2.11 Revenue recognition

i. Revenue is recognized to the extent that it is probable that the economic benefits will flow to the Company and the revenue can be reliably measured.

ii. Revenue from sale of goods is recognized when the significant risks and rewards of ownership have been transferred to the buyer. Revenue from sale of goods is net of sales tax, trade discounts, rebates etc.

iii. Revenue from services is recognized as and when the services are rendered in accordance with the terms of the specific contracts, net of all contractual deductions. Revenue from Services is recognized net of all taxes and levies..

iv. Income from interest on deposits is recognized on a time proportion basis.

v. Dividend income is recognized when the right to receive payment is established.

2.12 Employee benefits

(i) Short term employment benefits

The undiscounted amount of short term employee benefits expected to be paid in exchange for the services rendered by the employees are recognized as expense during the period when the employee render the services. These benefits include performance incentive and compensated absences.

(ii) Post-employment benefits

a) Defined contribution plans

A defined contribution plan is a post-employmentbenefit plan under which the Company pays specified contributions to a separate entity. The Company makes specified monthly contribution towards Provident Fund and pension scheme. The Company’s contribution is recognized as an expense in the Profit and Loss Statement during the period in which the employee renders the related service.

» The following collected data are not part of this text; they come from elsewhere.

import Literature.Analysis.FluidPDE.NSLerayHopf
import Literature.Analysis.FluidPDE.SpaceTimeRescaling
import Literature.Analysis.FluidPDE.KatoViscosityScaling
import Literature.Analysis.FluidPDE.KatoLocalCovariance
import Literature.Analysis.FunctionSpaces.SobolevDomainNormProofs
import HarnessLib

/-!
# Albritton–Brué–Colombo non-uniqueness: the viscosity scaling (unit viscosity ⟹ every `ν > 0`)

Analysis/FluidPDE file serving the decomposition of the named fact **ns.S20**
`Literature.Analysis.FluidPDE.albritton_brue_colombo` (`NSLerayHopf.lean`; Albritton–Brué–Colombo,
Ann. of Math. 196 (2022) = arXiv:2112.03116). The printed theorem (arXiv numbering: Def. 1.1,
**Thm. 1.2** "Non-uniqueness", Thm. 1.3 "Non-uniqueness, refined") is stated for the system
`∂ₜu + u·∇u − Δu + ∇p = f`, i.e. at viscosity `ν = 1`:

> There exist `T > 0`, `f ∈ L¹_t L²_x(ℝ³ × (0,T))`, and two distinct suitable Leray–Hopf solutions
> `u`, `ū` to the Navier–Stokes equations on `ℝ³ × (0,T)` with body force `f` and initial
> condition `u₀ ≡ 0`.

The tree's `albritton_brue_colombo` asserts this for *every* `ν > 0` ("the general case follows by
the Navier–Stokes scaling"). This file

* vendors the printed unit-viscosity statement as the named fact `albritton_brue_colombo_unit`,
  **faithfully to Def. 1.1**: the force is *jointly measurable on `(0, T) × ℝ³`*
  (`AEStronglyMeasurable (uncurry f) (volume.restrict (Ioo 0 T ×ˢ univ))`, the clause
  `IsWeakNSSolutionOn` imposes on the velocity and `hopf_existence_torus` on its force) **and**
  in the slice-wise mixed class `MemLqLp 1 2 f (Ioo 0 T)` — together the tree's reading of the
  Bochner class `f ∈ L¹_t L²_x(ℝ³ × (0,T))` —, two `IsLerayHopfOn T 1 f 0` solutions, distinct at
  some `t ∈ (0, T)`;
* **proves** the covariance of the accepted notions `IsWeakNSSolutionOn`, `MemLqLp`,
  `IsLerayHopfOn` under the viscosity scaling `u ↦ c u(c ·, ·)`, `f ↦ c² f(c ·, ·)`,
  `u₀ ↦ c u₀`, `ν ↦ c ν`, `T ↦ T / c` (`c > 0`; in the tree's notation
  `timeRescale c c u`, `timeRescale c (c ^ 2) f`): every clause of the weak formulation picks up
  the common factor `c` after the substitution `t = c s` (test fields are pulled back along
  `s ↦ c⁻¹ s`, `SpaceTimeRescaling.lean`), the energy inequalities pick up the common factor
  `c²`, and weak/strong `L²` continuity is composed with `s ↦ c s`
  (`IsWeakNSSolutionOn.viscosityRescale`, `MemLqLp.viscosityRescale`,
  `IsLerayHopfOn.viscosityRescale`);
* **proves** the reduction `albritton_brue_colombo_of_unit : albritton_brue_colombo_unit →
  albritton_brue_colombo` (`c = ν`, forgetting the measurability of the force),
  `albritton_brue_colombo_of_viscosity` (the tree fact at any one viscosity `ν₀ > 0` gives it at
  every `ν > 0`, `c = ν/ν₀`), and the equivalence
  `albritton_brue_colombo_unit_iff_forall_viscosity` (the faithful unit-viscosity statement is
  equivalent to its every-viscosity form, written out in full — the statement that
  `albritton_brue_colombo` renders without the measurability clause).

**Restatement (2026-08-15, review of the ns.S20 decomposition; statement of
`albritton_brue_colombo_unit` CHANGED, strengthened).** The unit-viscosity fact was first vendored
(p25167) as the literal `ν = 1` instance of `albritton_brue_colombo`, i.e. with the force
quantified only through `MemLqLp 1 2 f (Ioo 0 T)`, which by design sees the slices `f t` and no
measurability of `t ↦ f t`; the two facts were then interderivable
(`albritton_brue_colombo_iff_unit`, withdrawn). That rendering is provable by a degenerate
non-measurable force — `ABCVacuity.unit_rendering_is_vacuous` / `rendering_is_vacuous`
(`NSLerayHopfABCVacuity.lean`, whose statements spell the *retired* bodies out in full): the force
enters `IsLerayHopfOn` only through Bochner integrals in time, junk `0` without measurability — and
is therefore weaker than the printed theorem, whose `f ∈ L¹_t L²_x` is an element of a Bochner
space. Following the tree's precedent for this family of defects (`WeakSolution.lean`, "Retired /
corrected named facts") the unit-viscosity fact now carries the measurability clause; with it
every Bochner integral in `IsWeakNSSolutionOn` / `IsLerayHopfOn` of a Leray–Hopf pair `(u, f)` is
an honest integral (jointly measurable integrands, time integrands bounded by
`C (1 + ‖f t‖₂) ∈ L¹(0,T)`), and the degenerate example collapses (there `u ≡ 0`, which now
forces `f t` to be a gradient for a.e. `t`, `L²`-orthogonal to the divergence-free slices of the
second solution `v`, whose energy inequality from the zero datum then gives `v = 0`). The every-viscosity tree fact `albritton_brue_colombo`
(`NSLerayHopf.lean`) is untouched here and is now strictly weaker than (implied by, not equivalent
to) `albritton_brue_colombo_unit`; its faithful form is the right-hand side of
`albritton_brue_colombo_unit_iff_forall_viscosity`.

What is NOT here: the proof of Thm. 1.2 itself (Thm. 1.3 ⟸ §2 Vishik's unstable vortex,
truncated (Prop. 2.6-type) and lifted to an axisymmetric vortex ring, §3 Thm. 3.1 / Cor. 3.2
spectral perturbation from Euler to the self-similar Navier–Stokes operator, §4 Thm. 4.1 nonlinear
instability), which stays the named fact `albritton_brue_colombo_unit` — an undecomposed root:
none of these steps is a separately citable result of moderate size over Mathlib (no spectral
theory of unbounded non-self-adjoint operators, no `L_ss` semigroup), while everything DOWNSTREAM
of Thm. 1.3 is proved in `NSLerayHopfABCAssembly.lean` / `NSLerayHopfABCTrajectory.lean`
(`albritton_brue_colombo_unit_of_similarityProfiles` delivers exactly the faithful statement).

## Mathlib / tree search

Tree: the parabolic scaling of Leray–Hopf solutions at *fixed* viscosity is the named fact
`IsLerayHopfOn.nsRescale` (`SelfSimilar.lean`); viscosity scalings are proved for classical
solutions (`IsClassicalNSSolutionOn.viscosityRescale`, `NSViscosityRescaling.lean`), mild/Kato
solutions (`IsMildNSSolutionOn.timeRescale`, `KatoViscosityScaling.lean`), local Leray solutions
(`IsLocalLeraySolutionOn.viscosityRescale`, `LocalLeraySlabViscosityScaling.lean`) and
distributional solutions (`IsDistributionalNSSolutionOn.stRescale`, `SpaceTimeRescaling.lean`), but
not for `IsWeakNSSolutionOn` / `IsLerayHopfOn` (`lean search 'IsLerayHopfOn\..*scal|IsWeakNSSolutionOn\..*scal'`:
none). Used: `stPull`, `stAffine`, `IsSpaceTimeTestOn.stPull_symm`, `timeDeriv_stPull`,
`convect_stPull`, `laplacian_stPull`, `divergence_stPull`, `setIntegral_Ioo_comp_time_affine`,
`ae_restrict_Ioo_comp_time_affine`, `setLIntegral_enorm_pow_stRescale`, `frobeniusNormSq_smul`
(`SpaceTimeRescaling`), `aestronglyMeasurable_comp_stAffine_Ioo` (`KatoLocalCovariance`),
`IsWeaklyDivFree.const_smul`, `timeRescale`, `lintegral_comp_mul_left_eq`,
`lintegral_enorm_sq_const_smul` (`KatoViscosityScaling` / `NSViscosityRescaling`),
`HasWeakFDerivOn.const_smul` (`SobolevDomainNormProofs`); Mathlib `Real.map_volume_mul_left`,
`MeasurableEmbedding.restrict_map`, `eLpNorm_smul_measure_of_ne_zero`,
`intervalIntegral.smul_integral_comp_mul_left`, `eLpNorm_const_smul`. The proved scaling lemmas
carry the tree's citation for the viscosity normalisation (Tao 2013, footnote 3, as
`IsClassicalNSSolutionOn.viscosityRescale`); Albritton–Brué–Colombo's own (1.5)–(1.6) is the
parabolic scaling at fixed viscosity.

## References

* D. Albritton, E. Brué, M. Colombo, *Non-uniqueness of Leray solutions of the forced
  Navier–Stokes equations*, Ann. of Math. 196 (2022) 415–455 = arXiv:2112.03116, Def. 1.1,
  Thm. 1.2, Thm. 1.3, §1.1 (1.5)–(1.6) (scaling symmetry; footnote 1: the viscosity is treated as
  dimensionless). [AlbrittonBrueColombo2022]
* W. Rusin, V. Šverák, J. Funct. Anal. 260 (2011) = arXiv:0911.0500, §1 p. 3 (normalisation of
  the viscosity). [RusinSverak2011]
* T. Tao, *Localisation and compactness properties of the Navier–Stokes global regularity
  problem*, Anal. PDE 6 (2013) = arXiv:1108.1165, footnote 3 (viscosity rescaling). [Tao2011]
-/

noncomputable section

open MeasureTheory TopologicalSpace Set Function Filter
open _root_.Topology
open scoped InnerProductSpace RealInnerProductSpace ENNReal NNReal Laplacian

namespace Literature.Analysis.FluidPDE

/-! ### One-variable bookkeeping for the substitution `t = c s` -/

section Time

/-- `s ↦ c s` maps `(0, T/c)` onto `(0, T)`: membership form (`c > 0`). [folklore] -/
theorem mul_mem_Ioo_zero_iff_mem_Ioo_div {c : ℝ} (hc : 0 < c) (T s : ℝ) :
    c * s ∈ Ioo 0 T ↔ s ∈ Ioo 0 (T / c) := by
  rw [mem_Ioo, mem_Ioo, lt_div_iff₀ hc, mul_comm c s]
  exact ⟨fun h => ⟨pos_of_mul_pos_left h.1 hc.le, h.2⟩, fun h => ⟨mul_pos h.1 hc, h.2⟩⟩

/-- `s ↦ c s` maps `[0, T/c]` into `[0, T]` (`c > 0`). [folklore] -/
theorem mul_mem_Icc_zero_of_mem_Icc_div {c : ℝ} (hc : 0 < c) {T s : ℝ} (hs : s ∈ Icc 0 (T / c)) :
    c * s ∈ Icc 0 T :=
  ⟨mul_nonneg hc.le hs.1, by rw [mul_comm]; exact (le_div_iff₀ hc).1 hs.2⟩

/-- `s ↦ c s` maps `(0, T/c]` into `(0, T]` (`c > 0`). [folklore] -/
theorem mapsTo_mul_Ioc_div {c : ℝ} (hc : 0 < c) (T : ℝ) :
    MapsTo (fun s => c * s) (Ioc 0 (T / c)) (Ioc 0 T) := by
  intro s hs
  refine ⟨mul_pos hc hs.1, ?_⟩
  show c * s ≤ T
  rw [mul_comm]
  exact (le_div_iff₀ hc).1 hs.2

b) Defined benefit plans Gratuity

Benefits payable to eligible employees of the Company with respect to gratuity, a defined benefit plan is accounted for on the basis of an actuarial valuation as at the balance sheet date. In accordance with the Payment of Gratuity Act, 1972, the plan provides for lump sum payments to vested employees upon retirement, death while in service or upon termination of employment in an amount equivalent to 15 days salary for each completed year of service. Vesting occurs upon completion of five years of service. The company contributes premium towards gratuity liability arrived by actuarial valuation performed by an independent actuary.

Acturial Valuation

The actuarial valuation method used for measuring the liability either Gratuity or Compensated absence is the Projected Unit Credit method. The estimate of future salary increases considered takes into account the inflation, seniority, promotion and other relevant factors. The expected rate of return on plan assets is the Company’s expectation of the average long term rate of return expected on investments of the fund during the estimated term of the obligations. Actuarial gain/losses are recognized in the Statement of Profit and Loss in the year they are determined.

2.13 Borrowing costs

Borrowing costs include exchange difference arising from foreign currency borrowings to the extent they are regarded as an adjustment to the interest cost. Borrowing costs that are attributable to the acquisition or construction of a qualifying asset are capitalized as part of the cost of such assets. A qualifying asset is one that necessarily takes substantial period of time to get ready for intended use. All other borrowing costs are recognised as an expense in the period in which they are incurred. Capitalisation of borrowing costs is suspended during the extended period in which active development is interrupted. Capitalisation of borrowing costs is ceased when substantially all the activities necessary to prepare the qualifying asset for its intended use or sale are complete. Other borrowing costs are charged to statement of profit and loss as and when incurred.